MATERIAL PROVIDED:

/-! #### Where the compressed spectators live -/

/-- **Strict joint admissibility** of the two tagged configurations `(X, 0)` and `(X, s)` — the open
conditions on which the change of variables acts: all spectators in `(a, L − a)`, strictly more than
`a` away from `s` and from each other. [folklore] -/
structure RodTagged (n : ℕ) (L a s : ℝ) (X : Fin n → ℝ) : Prop where
  left : ∀ j, a < X j
  right : ∀ j, X j < L - a
  away : ∀ j, X j < s - a ∨ s + a < X j
  sep : ∀ i j, i ≠ j → a < |X i - X j|

namespace RodTagged

variable {X : Fin n → ℝ}

/-- Spectators are above the tagged rod at `0`. [folklore] -/
theorem pos (h : RodTagged n L a s X) (ha : 0 ≤ a) (j : Fin n) : 0 < X j := lt_of_le_of_lt ha (h.left j)

/-- No spectator sits at `s`. [folklore] -/
theorem ne (h : RodTagged n L a s X) (ha : 0 ≤ a) (j : Fin n) : X j ≠ s := by
  rcases h.away j with h' | h' <;> intro heq <;> linarith

/-- No ties among the spectators. [folklore] -/
theorem inj (h : RodTagged n L a s X) (ha : 0 ≤ a) {i j : Fin n} (hij : i ≠ j) : X i ≠ X j := by
  intro heq
  have := h.sep i j hij
  rw [heq, sub_self, abs_zero] at this
  linarith

/-- `#{k : X_j ≤ X_k} = n − srank_j`. [folklore] -/
theorem card_filter_ge (X : Fin n → ℝ) (j : Fin n) :
    ((Finset.univ.filter fun k : Fin n => X j ≤ X k).card : ℝ) = n - rodRank X j := by
  unfold rodRank
  have hc : (Finset.univ.filter fun k : Fin n => X j ≤ X k) = (Finset.univ.filter fun k : Fin n => X k < X j)ᶜ := by
    ext k; simp [not_lt]
  rw [hc, Finset.card_compl, Fintype.card_fin, Nat.cast_sub]
  exact (Finset.card_filter_le _ _).trans (by simp)

/-- (C) `0 ≤ w_j`: the `srank_j + 1` spectators `≤ X_j` are `≥ a` apart in `[a, X_j]`. [folklore] -/
theorem rodSpectator_nonneg (h : RodTagged n L a s X) (ha : 0 ≤ a) (j : Fin n) : 0 ≤ rodSpectator a X j := by
  classical
  set S := Finset.univ.filter fun k : Fin n => X k ≤ X j with hS
  have hcard : (S.card : ℝ) = rodRank X j + 1 := by
    have h1 : S = (Finset.univ.filter fun k : Fin n => X k < X j) ∪ {j} := by
      ext k
      simp only [hS, Finset.mem_filter, Finset.mem_univ, true_and, Finset.mem_union, Finset.mem_singleton]
      constructor
      · intro hk
        rcases lt_or_eq_of_le hk with hk | hk
        · exact Or.inl hk
        · right; by_contra hkj; exact h.inj ha hkj hk
      · rintro (hk | rfl)
        · exact hk.le
        · exact le_rfl
    rw [h1, Finset.card_union_of_disjoint (by simp), Finset.card_singleton]
    unfold rodRank; push_cast; rfl
  have hpack := mul_card_le_of_separated X S a (X j)
    (fun i _ k _ hik => (h.sep i k hik).le)
    (fun i hi => ⟨(h.left i).le, by simpa [hS] using hi⟩)
    ⟨j, by simp [hS]⟩
  unfold rodSpectator
  rw [hcard] at hpack
  nlinarith

/-- (D) `w_j ≤ L'`: the `n − srank_j` spectators `≥ X_j` are `≥ a` apart in `[X_j, L − a]`. [folklore] -/
theorem rodSpectator_le (h : RodTagged n L a s X) (j : Fin n) :
    rodSpectator a X j ≤ L - ((n + 1 : ℕ) : ℝ) * a := by
  classical
  set S := Finset.univ.filter fun k : Fin n => X j ≤ X k with hS
  have hcard : (S.card : ℝ) = n - rodRank X j := card_filter_ge X j
  have hpack := mul_card_le_of_separated X S (X j) (L - a)
    (fun i _ k _ hik => (h.sep i k hik).le)
    (fun i hi => ⟨by simpa [hS] using hi, (h.right i).le⟩)
    ⟨j, by simp [hS]⟩
  unfold rodSpectator
  rw [hcard] at hpack
  push_cast
  nlinarith

/-- (A) crossed spectators: `X_j < s → w_j ≤ t − a`, `t = s − ma`. [folklore] -/
theorem rodSpectator_le_of_lt (h : RodTagged n L a s X) (ha : 0 ≤ a) {j : Fin n} (hj : X j < s) :
    rodSpectator a X j ≤ s - a * crossedCount X s - a := by
  classical
  set S := Finset.univ.filter fun k : Fin n => X j ≤ X k ∧ X k < s with hS
  have hcard : (S.card : ℝ) + rodRank X j = crossedCount X s := by
    have h1 : S ∪ (Finset.univ.filter fun k : Fin n => X k < X j) =
        Finset.univ.filter fun k : Fin n => X k < s := by
      ext k
      simp only [hS, Finset.mem_union, Finset.mem_filter, Finset.mem_univ, true_and]
      constructor
      · rintro (⟨_, hk⟩ | hk)
        · exact hk
        · exact hk.trans hj
      · intro hk
        by_cases hkj : X k < X j
        · exact Or.inr hkj
        · exact Or.inl ⟨not_lt.mp hkj, hk⟩
    have h2 : Disjoint S (Finset.univ.filter fun k : Fin n => X k < X j) := by
      rw [Finset.disjoint_left]; intro k hk hk'
      simp only [hS, Finset.mem_filter, Finset.mem_univ, true_and] at hk hk'
      linarith [hk.1]
    unfold rodRank crossedCount
    rw [← h1, Finset.card_union_of_disjoint h2]; push_cast; ring
  have hpack := mul_card_le_of_separated X S (X j) (s - a)
    (fun i _ k _ hik => (h.sep i k hik).le)
    (fun i hi => by
      simp only [hS, Finset.mem_filter, Finset.mem_univ, true_and] at hi
      refine ⟨hi.1, ?_⟩
      rcases h.away i with h' | h'
      · exact h'.le
      · linarith [hi.2])
    ⟨j, by simp [hS, hj]⟩
  unfold rodSpectator
  have : (S.card : ℝ) = crossedCount X s - rodRank X j := by linarith
  rw [this] at hpack
  nlinarith

/-- (B) uncrossed spectators: `s < X_j → t < w_j` (strictly, by strict admissibility). [folklore] -/
theorem lt_rodSpectator_of_gt (h : RodTagged n L a s X) (ha : 0 ≤ a) {j : Fin n} (hj : s < X j) :
    s - a * crossedCount X s < rodSpectator a X j := by
  classical
  set S := Finset.univ.filter fun k : Fin n => s < X k ∧ X k ≤ X j with hS
  have hcard : (crossedCount X s : ℝ) + S.card = rodRank X j + 1 := by
    have h1 : (Finset.univ.filter fun k : Fin n => X k < s) ∪ S =
        (Finset.univ.filter fun k : Fin n => X k < X j) ∪ {j} := by
      ext k
      simp only [hS, Finset.mem_union, Finset.mem_filter, Finset.mem_univ, true_and,
        Finset.mem_singleton]
      constructor
      · rintro (hk | ⟨hk, hk'⟩)
        · exact Or.inl (hk.trans hj)
        · rcases lt_or_eq_of_le hk' with hk'' | hk''
          · exact Or.inl hk''
          · right; by_contra hkj; exact h.inj ha hkj hk''
      · rintro (hk | rfl)
        · rcases lt_or_gt_of_ne (h.ne ha k) with hks | hks
          · exact Or.inl hks
          · exact Or.inr ⟨hks, hk.le⟩
        · exact Or.inr ⟨hj, le_rfl⟩
    have h2 : Disjoint (Finset.univ.filter fun k : Fin n => X k < s) S := by
      rw [Finset.disjoint_left]; intro k hk hk'
      simp only [hS, Finset.mem_filter, Finset.mem_univ, true_and] at hk hk'
      linarith [hk'.1]
    have h3 : Disjoint (Finset.univ.filter fun k : Fin n => X k < X j) {j} := by simp
    unfold rodRank crossedCount
    have := congrArg Finset.card h1
    rw [Finset.card_union_of_disjoint h2, Finset.card_union_of_disjoint h3, Finset.card_singleton] at this
    exact_mod_cast this
  have hpack := mul_card_lt_of_separated X S (s + a) (X j)
    (fun i _ k _ hik => (h.sep i k hik).le)
    (fun i hi => by
      simp only [hS, Finset.mem_filter, Finset.mem_univ, true_and] at hi
      refine ⟨?_, hi.2⟩
      rcases h.away i with h' | h'
      · linarith [hi.1]
      · exact h')
    ⟨j, by simp [hS, hj]⟩
  unfold rodSpectator
  have : (S.card : ℝ) = rodRank X j + 1 - crossedCount X s := by linarith
  rw [this] at hpack
  nlinarith

/-- **Crossing is read off the compressed coordinate**: `X_j < s ↔ w_j ≤ t − a`. [folklore] -/
theorem lt_iff_rodSpectator_le (h : RodTagged n L a s X) (ha : 0 ≤ a) (j : Fin n) :
    X j < s ↔ rodSpectator a X j ≤ s - a * crossedCount X s - a := by
  constructor
  · exact h.rodSpectator_le_of_lt ha
  · intro hw
    by_contra hj
    have hj' : s < X j := lt_of_le_of_ne (not_lt.mp hj) (h.ne ha j).symm
    have := h.lt_rodSpectator_of_gt ha hj'
    linarith

/-- **The compressed spectators lie in the compressed domain** `D_t`, `t = s − ma`. [folklore] -/
theorem rodSpectator_mem_rodDomain (h : RodTagged n L a s X) (ha : 0 ≤ a) (j : Fin n) :
    rodSpectator a X j ∈ rodDomain (L - ((n + 1 : ℕ) : ℝ) * a) a (s - a * crossedCount X s) := by
  unfold rodDomain
  rcases lt_or_gt_of_ne (h.ne ha j) with hj | hj
  · left
    exact ⟨h.rodSpectator_nonneg ha j, by linarith [h.rodSpectator_le_of_lt ha hj]⟩
  · right
    exact ⟨h.lt_rodSpectator_of_gt ha hj, h.rodSpectator_le j⟩

/-- The tagged displacement `t = s − ma` is non-negative. [folklore] -/
theorem crossed_nonneg (h : RodTagged n L a s X) (ha : 0 ≤ a) (hs : 0 ≤ s) :
    0 ≤ s - a * crossedCount X s := by
  by_cases hm : crossedCount X s = 0
  · rw [hm]; simpa using hs
  · obtain ⟨j, hj⟩ : ∃ j, X j < s := by
      by_contra hno
      push Not at hno
      apply hm
      unfold crossedCount
      rw [Finset.card_eq_zero, Finset.filter_eq_empty_iff]
      intro j _; exact not_lt.mpr (hno j)
    have h1 := h.rodSpectator_le_of_lt ha hj
    have h2 := h.rodSpectator_nonneg ha j
    linarith

/-- The tagged displacement satisfies `t ≤ L' + a`. [folklore] -/
theorem crossed_le (h : RodTagged n L a s X) (ha : 0 ≤ a) (hsL : s ≤ L) :
    s - a * crossedCount X s ≤ L - ((n + 1 : ℕ) : ℝ) * a + a := by
  have hm : (crossedCount X s : ℝ) ≤ n := by
    unfold crossedCount
    exact_mod_cast (Finset.card_filter_le _ _).trans (by simp)
  by_cases hall : crossedCount X s = n
  · rw [hall]; push_cast; nlinarith
  · -- some spectator is uncrossed
    obtain ⟨j, hj⟩ : ∃ j, s < X j := by
      by_contra hno
      push Not at hno
      apply hall
      unfold crossedCount
      have : (Finset.univ.filter fun j : Fin n => X j < s) = Finset.univ := by
        rw [Finset.filter_eq_self]
        intro j _; exact lt_of_le_of_ne (hno j) (h.ne ha j)
      rw [this, Finset.card_univ, Fintype.card_fin]
    have h1 := h.lt_rodSpectator_of_gt ha hj
    have h2 := h.rodSpectator_le j
    linarith

/-! #### Admissibility of the two tagged configurations -/

/-- `(X, 0)` is admissible. [folklore] -/
theorem rodAdmissible_snoc_zero (h : RodTagged n L a s X) (ha : 0 ≤ a) :
    rodAdmissible L a (Fin.snoc X 0 : Fin (n + 1) → ℝ) := by
  intro i k hik
  unfold ringDist
  induction i using Fin.lastCases with
  | last =>
    induction k using Fin.lastCases with
    | last => exact absurd rfl hik
    | cast k =>
      simp only [Fin.snoc_last, Fin.snoc_castSucc, zero_sub, abs_neg]
      rw [abs_of_pos (h.pos ha k)]
      exact le_min (h.left k).le (by linarith [h.right k])
  | cast i =>
    induction k using Fin.lastCases with
    | last =>
      simp only [Fin.snoc_last, Fin.snoc_castSucc, sub_zero]
      rw [abs_of_pos (h.pos ha i)]
      exact le_min (h.left i).le (by linarith [h.right i])
    | cast k =>
      simp only [Fin.snoc_castSucc]
      have hik' : i ≠ k := fun heq => hik (by rw [heq])
      refine le_min (h.sep i k hik').le ?_
      have : |X i - X k| ≤ L - 2 * a := by
        rw [abs_le]; constructor <;> linarith [h.left i, h.right i, h.left k, h.right k]
      linarith

/-- `(X, s)` is admissible (for `s ∈ [0, L]`). [folklore] -/
theorem rodAdmissible_snoc (h : RodTagged n L a s X) (ha : 0 ≤ a) (hs0 : 0 ≤ s) (hsL : s ≤ L) :
    rodAdmissible L a (Fin.snoc X s : Fin (n + 1) → ℝ) := by
  intro i k hik
  unfold ringDist
  have hsp : ∀ k : Fin n, a ≤ |s - X k| ∧ a ≤ L - |s - X k| := by
    intro k
    constructor
    · rcases h.away k with h' | h'
      · rw [abs_of_pos (by linarith)]; linarith
      · rw [abs_of_neg (by linarith)]; linarith
    · have : |s - X k| ≤ L - a := by
        rw [abs_le]; constructor <;> linarith [h.left k, h.right k]
      linarith
  induction i using Fin.lastCases with
  | last =>
    induction k using Fin.lastCases with
    | last => exact absurd rfl hik
    | cast k =>
      simp only [Fin.snoc_last, Fin.snoc_castSucc]
      exact le_min (hsp k).1 (hsp k).2
  | cast i =>
    induction k using Fin.lastCases with
    | last =>
      simp only [Fin.snoc_last, Fin.snoc_castSucc, abs_sub_comm (X i) s]
      exact le_min (hsp i).1 (hsp i).2
    | cast k =>
      simp only [Fin.snoc_castSucc]
      have hik' : i ≠ k := fun heq => hik (by rw [heq])
      refine le_min (h.sep i k hik').le ?_
      have : |X i - X k| ≤ L - 2 * a := by
        rw [abs_le]; constructor <;> linarith [h.left i, h.right i, h.left k, h.right k]
      linarith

WHAT TO DO: Return each line in the records that holds the string "obtain".

EXPECTED OUTPUT:
  · obtain ⟨j, hj⟩ : ∃ j, X j < s := by
    obtain ⟨j, hj⟩ : ∃ j, s < X j := by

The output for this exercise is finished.